Insert the ‘legend plot’ as an inset by using the latest release of the patchwork package (see details here).

Code: Combine plots

# combine plots -----------------------------------------------------------

pl_combined <- pl_map+inset_element(pl_inset, top=0.9, bottom=0.6, left=0.75, right=1, align_to="full")

Here’s the result.

And here the original for comparison:

PENDING DETAILS

For my liking, the plot comes pretty close to the one of the NYT, but a few details are still off. Width of arrows: I assumed that the width would be weighted by the absolute number of votes, but apparently that’s not what the NYT used. Without any further details available (which I think should be actually mentioned on their site), I can only guess here. Length of arrows: There are also a few counties in which the length doesn’t really mirror the arrows in the NYT’s plot. I am not entirely clear why this is. I strongl assume that’s due to differences in the underlying election results, meaning different points in time.

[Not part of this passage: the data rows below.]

import Summits.SmoothPoincare4.SmoothPoincare4.Theorems.DottedCircleRasmussenDcrGapHelperFriendsCarrierTkAux2
import Summits.SmoothPoincare4.SmoothPoincare4.Theorems.DottedCircleRasmussenDcrGapHelperFriendsCarrierVkCollarChart
import Summits.SmoothPoincare4.SmoothPoincare4.Theorems.DottedCircleRasmussenDcrGapHelperFriendsCarrierVkBandDisc
import Summits.SmoothPoincare4.SmoothPoincare4.Theorems.DottedCircleRasmussenDcrGapHelperFriendsCarrierExterior
import Literature.Topology.FourManifolds.SliceDiscEndCollar

/-!
# Helper `helper_friendsCarrier_Vk_partC` (V_k part C: the collar of the uninverted model disc exterior) —
# piece 1: the collar datum and the definitions of the port
(item stmt-SmoothPoincare4-16128, route route-SmoothPoincare4-DottedCircleRasmussen)

Start of the port of the tree's `SliceDiscEndCollar.lean` (`k = 0`: the end collar of the exterior
`B̊⁴ ∖ Δ` of a conical slice disc) to the model `M_k = ∂D_k ⊂ ℝ⁴` of the line `mk_friends`
(stub `helper_friendsCarrier_Vk`, part C).  The dictionary: the radial structure `z = t • a`, `a ∈ S³`,
of the ball near its boundary sphere is replaced by the FLOW CHART `y = Φ(s, a)`, `a ∈ M_k`, `|s| < 2ε`,
of a clocked complete flow `Φ` of `ℝ⁴` (`G_k(Φ(s, a)) = 1 + s`, `helper_friendsCarrier_Vk_collarChart`):
depth `1 - ‖z‖ ↦ G_k y - 1`, direction `z/‖z‖ ↦ drop y = Φ(1 - G_k y, y)`, cone `t • ν(u, w) ↦
Φ(1 - t, ν(u, w))`, tube coordinates `ν.toHomeo.symm ↦ ι` (`helper_friendsCarrier_Tk_tubeChart`).

* `FriendsVk.CollarDatum k` — the hypothesis block of part C, bundled: the flow `Φ` with its clock and
  band clauses, the model slice disc `g` (a flow line near the circle), the trivialised tube `G` of the
  open disc (the flow-out of the tube `ν` of `K₁` over the band, deep part off the thin shell), and tube
  coordinates `ι` on the flow-out of `ν`;
* `FriendsVk.clock_of_clock` — the clock of the flow on the whole band (the `TraceDatum.clock` shape of
  `…TkAux3`, with `δ = 2ε`) from the clock along `M_k` and the band clause, so that
  `helper_friendsCarrier_Tk_tubeChart` applies; `CollarDatum.datumOf` — the datum assembled from the
  hypotheses of part C (tube coordinates by choice);
* ALL the definitions of the port, with the dictionary applied (no lemmas — those follow in the next pieces):
  the flow chart of the band (`band`, `depth`, `drop`, `shell s = Φ((0, s) × M_k)`); the tube neighbourhood
  `N` of the open disc with its inverse chart `Ginv`, the closed unit tube, the disc; the three collar formulas
  — SHELL `cRad (a, σ) = Φ(ℓ, a)`, `ℓ = Einv s₀ e^{-σ}` (template: radial `(1 - ℓ) • a`), TUBE
  `cTube = G((1 - ℓ) u, r ŵ)`, `(ℓ, r) = Ψ⁻¹(‖w‖, σ)` (profile `SliceCollar.Ψ` verbatim), FLAT
  `cFlat = G(4p, Einv 1 e^{-σ} • v)` — and `collar`; the inverse formulas `ΨRad`, `ΨTube`, `ΨFlat`,
  `collarInv`; the collar region, the exterior `O = ℝ⁴ ∖ (D_k ∪ Δ)`, the size function `M = ρ + χ`;
  coordinate/regime sets; `Pres Y` — the smooth presentation of `Y` as `M_k` surgered along `K₁` through `ν`
  (the `Y`-side hypothesis block of part C, bundled);
* `helper_friendsCarrier_Vk_partC_clock` — the registered summary (band clock and `D_k` along the flow-out).

The definitions are constructions (ports of the template's), not named facts; no `sorry`.
References: Manolescu–Piccirillo (2023), §3.2, proof of Lemma 3.3 [ManolescuPiccirillo2023];
Kosinski (1993), Ch. VI §5 [Kosinski1993]; the tree's `SliceDiscEndCollar.lean`.
-/

-- the prescribed namespace `Summit.<P>.<Sub>.…` duplicates `SmoothPoincare4` (P = Sub)
set_option linter.dupNamespace false
set_option linter.style.longLine false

On a purely aesthetic front, I couldn’t find a way how to remove the white frame around the plot, despite trying out a few suggested solutions; see here, here, and here. The crop chunk option can do the trick, but in this case, with the output an svg, the final result looked quite blurred.

Overall tough, while the graph is not 100 % identical with the NYT’s versions, its sufficiently close for my purpose and available time. And more importantly to me, the basic concept how to create such graphs is now clear to me.